───── ENTRIES SHOWN ─────

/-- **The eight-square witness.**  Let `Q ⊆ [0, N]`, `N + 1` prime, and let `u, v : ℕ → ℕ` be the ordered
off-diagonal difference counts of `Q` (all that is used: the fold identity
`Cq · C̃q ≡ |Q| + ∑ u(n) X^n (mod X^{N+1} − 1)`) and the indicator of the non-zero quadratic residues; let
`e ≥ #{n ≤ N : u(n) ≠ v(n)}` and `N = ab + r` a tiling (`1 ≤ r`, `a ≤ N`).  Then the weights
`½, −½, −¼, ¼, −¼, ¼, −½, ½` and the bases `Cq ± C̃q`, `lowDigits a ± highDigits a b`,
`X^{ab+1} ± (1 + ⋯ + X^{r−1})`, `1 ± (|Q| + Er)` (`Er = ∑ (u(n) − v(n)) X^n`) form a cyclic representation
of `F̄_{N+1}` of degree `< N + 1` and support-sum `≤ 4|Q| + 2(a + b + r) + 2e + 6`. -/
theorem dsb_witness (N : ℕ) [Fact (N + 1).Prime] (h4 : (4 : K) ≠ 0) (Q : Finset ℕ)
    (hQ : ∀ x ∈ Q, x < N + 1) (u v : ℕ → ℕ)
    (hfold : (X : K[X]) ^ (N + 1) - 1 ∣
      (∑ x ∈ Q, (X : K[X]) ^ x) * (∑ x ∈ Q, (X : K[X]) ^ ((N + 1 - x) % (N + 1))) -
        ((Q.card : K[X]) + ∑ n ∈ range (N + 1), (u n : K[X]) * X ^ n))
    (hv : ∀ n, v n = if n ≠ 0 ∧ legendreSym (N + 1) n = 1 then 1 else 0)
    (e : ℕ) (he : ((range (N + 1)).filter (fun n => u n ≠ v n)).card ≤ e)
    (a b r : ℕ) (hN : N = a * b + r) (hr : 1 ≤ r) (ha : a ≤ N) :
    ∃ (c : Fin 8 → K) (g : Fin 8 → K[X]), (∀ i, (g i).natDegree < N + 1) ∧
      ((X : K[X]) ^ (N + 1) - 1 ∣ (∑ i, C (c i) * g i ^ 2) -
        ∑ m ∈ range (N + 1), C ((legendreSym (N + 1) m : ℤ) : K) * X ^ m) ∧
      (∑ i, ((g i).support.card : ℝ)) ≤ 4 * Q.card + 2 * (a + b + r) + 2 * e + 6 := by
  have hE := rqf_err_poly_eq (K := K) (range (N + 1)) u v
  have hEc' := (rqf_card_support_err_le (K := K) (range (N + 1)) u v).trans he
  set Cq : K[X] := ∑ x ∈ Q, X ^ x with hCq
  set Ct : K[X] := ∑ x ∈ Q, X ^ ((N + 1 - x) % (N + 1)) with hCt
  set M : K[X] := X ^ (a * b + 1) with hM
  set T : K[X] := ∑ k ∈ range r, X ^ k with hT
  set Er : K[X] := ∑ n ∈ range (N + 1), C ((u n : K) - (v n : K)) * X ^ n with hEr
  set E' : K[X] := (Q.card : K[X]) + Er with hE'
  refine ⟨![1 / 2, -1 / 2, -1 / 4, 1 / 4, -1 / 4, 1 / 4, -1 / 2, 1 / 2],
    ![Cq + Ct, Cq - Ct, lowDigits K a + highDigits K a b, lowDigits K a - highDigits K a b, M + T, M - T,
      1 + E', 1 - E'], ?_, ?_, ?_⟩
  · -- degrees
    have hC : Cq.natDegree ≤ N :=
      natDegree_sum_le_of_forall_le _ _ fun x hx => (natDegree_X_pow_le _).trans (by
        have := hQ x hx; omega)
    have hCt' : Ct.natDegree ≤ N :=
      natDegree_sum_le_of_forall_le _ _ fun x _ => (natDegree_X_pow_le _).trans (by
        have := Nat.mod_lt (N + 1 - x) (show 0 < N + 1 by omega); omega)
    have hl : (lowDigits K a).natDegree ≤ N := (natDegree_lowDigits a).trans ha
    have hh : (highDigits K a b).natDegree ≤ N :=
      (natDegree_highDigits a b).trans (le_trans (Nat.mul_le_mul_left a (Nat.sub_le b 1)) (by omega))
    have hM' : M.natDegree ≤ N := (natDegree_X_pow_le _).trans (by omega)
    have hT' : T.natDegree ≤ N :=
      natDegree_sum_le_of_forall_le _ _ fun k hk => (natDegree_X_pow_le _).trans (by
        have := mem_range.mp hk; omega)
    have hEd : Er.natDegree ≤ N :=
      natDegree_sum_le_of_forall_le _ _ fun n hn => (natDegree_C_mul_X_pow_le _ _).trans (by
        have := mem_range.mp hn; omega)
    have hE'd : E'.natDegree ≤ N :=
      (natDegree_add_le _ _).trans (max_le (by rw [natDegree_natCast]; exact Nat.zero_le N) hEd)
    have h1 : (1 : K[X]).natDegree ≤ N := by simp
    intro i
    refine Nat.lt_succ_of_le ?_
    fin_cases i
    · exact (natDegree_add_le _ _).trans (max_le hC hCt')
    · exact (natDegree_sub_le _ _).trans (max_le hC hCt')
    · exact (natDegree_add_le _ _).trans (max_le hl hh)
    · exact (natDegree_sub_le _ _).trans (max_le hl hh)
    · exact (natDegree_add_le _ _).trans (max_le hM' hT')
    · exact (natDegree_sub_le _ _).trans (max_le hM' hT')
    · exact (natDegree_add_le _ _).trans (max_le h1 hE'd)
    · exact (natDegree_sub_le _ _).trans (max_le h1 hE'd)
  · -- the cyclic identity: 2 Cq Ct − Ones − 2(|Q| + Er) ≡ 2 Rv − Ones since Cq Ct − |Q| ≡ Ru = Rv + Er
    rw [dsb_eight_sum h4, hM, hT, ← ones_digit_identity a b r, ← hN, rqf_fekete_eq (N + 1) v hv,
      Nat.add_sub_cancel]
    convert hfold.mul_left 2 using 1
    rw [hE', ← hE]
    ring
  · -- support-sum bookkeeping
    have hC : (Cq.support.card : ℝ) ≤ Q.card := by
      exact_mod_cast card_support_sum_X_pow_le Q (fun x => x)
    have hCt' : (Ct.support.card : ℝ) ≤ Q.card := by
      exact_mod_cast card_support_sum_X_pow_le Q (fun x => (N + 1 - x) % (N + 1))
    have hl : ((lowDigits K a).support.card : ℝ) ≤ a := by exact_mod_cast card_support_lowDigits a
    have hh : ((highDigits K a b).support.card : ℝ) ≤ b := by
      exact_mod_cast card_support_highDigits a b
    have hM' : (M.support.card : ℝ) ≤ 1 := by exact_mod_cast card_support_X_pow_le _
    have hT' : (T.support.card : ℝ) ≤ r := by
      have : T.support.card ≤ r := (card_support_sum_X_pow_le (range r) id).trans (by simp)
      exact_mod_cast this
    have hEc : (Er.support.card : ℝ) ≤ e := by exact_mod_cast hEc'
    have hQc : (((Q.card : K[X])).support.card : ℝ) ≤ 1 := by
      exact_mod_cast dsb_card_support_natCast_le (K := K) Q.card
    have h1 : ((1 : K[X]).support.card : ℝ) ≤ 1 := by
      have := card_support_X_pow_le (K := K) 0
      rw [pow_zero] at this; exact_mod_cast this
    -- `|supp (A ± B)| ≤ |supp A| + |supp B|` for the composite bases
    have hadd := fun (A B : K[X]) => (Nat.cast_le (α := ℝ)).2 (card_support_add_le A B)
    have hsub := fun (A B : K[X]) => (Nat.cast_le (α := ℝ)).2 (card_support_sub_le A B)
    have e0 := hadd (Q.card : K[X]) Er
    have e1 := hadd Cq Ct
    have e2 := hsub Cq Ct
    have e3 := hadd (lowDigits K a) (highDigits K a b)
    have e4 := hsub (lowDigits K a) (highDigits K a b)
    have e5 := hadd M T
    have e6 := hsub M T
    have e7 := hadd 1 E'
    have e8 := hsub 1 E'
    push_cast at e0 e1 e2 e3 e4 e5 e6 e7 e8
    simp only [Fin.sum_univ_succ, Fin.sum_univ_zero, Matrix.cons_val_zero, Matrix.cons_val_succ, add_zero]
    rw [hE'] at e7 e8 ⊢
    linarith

─────

#### WHAT IS NEEDED
In the entries above, find the line holding "natDegree_sum_le_of_forall_le _ _ fun x hx" and the line holding "have hE'd : E'.natDegree", then retype exactly those two lines and every line between them, and nothing else.

#### YOUR SOLUTION
      natDegree_sum_le_of_forall_le _ _ fun x hx => (natDegree_X_pow_le _).trans (by
        have := hQ x hx; omega)
    have hCt' : Ct.natDegree ≤ N :=
      natDegree_sum_le_of_forall_le _ _ fun x _ => (natDegree_X_pow_le _).trans (by
        have := Nat.mod_lt (N + 1 - x) (show 0 < N + 1 by omega); omega)
    have hl : (lowDigits K a).natDegree ≤ N := (natDegree_lowDigits a).trans ha
    have hh : (highDigits K a b).natDegree ≤ N :=
      (natDegree_highDigits a b).trans (le_trans (Nat.mul_le_mul_left a (Nat.sub_le b 1)) (by omega))
    have hM' : M.natDegree ≤ N := (natDegree_X_pow_le _).trans (by omega)
    have hT' : T.natDegree ≤ N :=
      natDegree_sum_le_of_forall_le _ _ fun k hk => (natDegree_X_pow_le _).trans (by
        have := mem_range.mp hk; omega)
    have hEd : Er.natDegree ≤ N :=
      natDegree_sum_le_of_forall_le _ _ fun n hn => (natDegree_C_mul_X_pow_le _ _).trans (by
        have := mem_range.mp hn; omega)
    have hE'd : E'.natDegree ≤ N :=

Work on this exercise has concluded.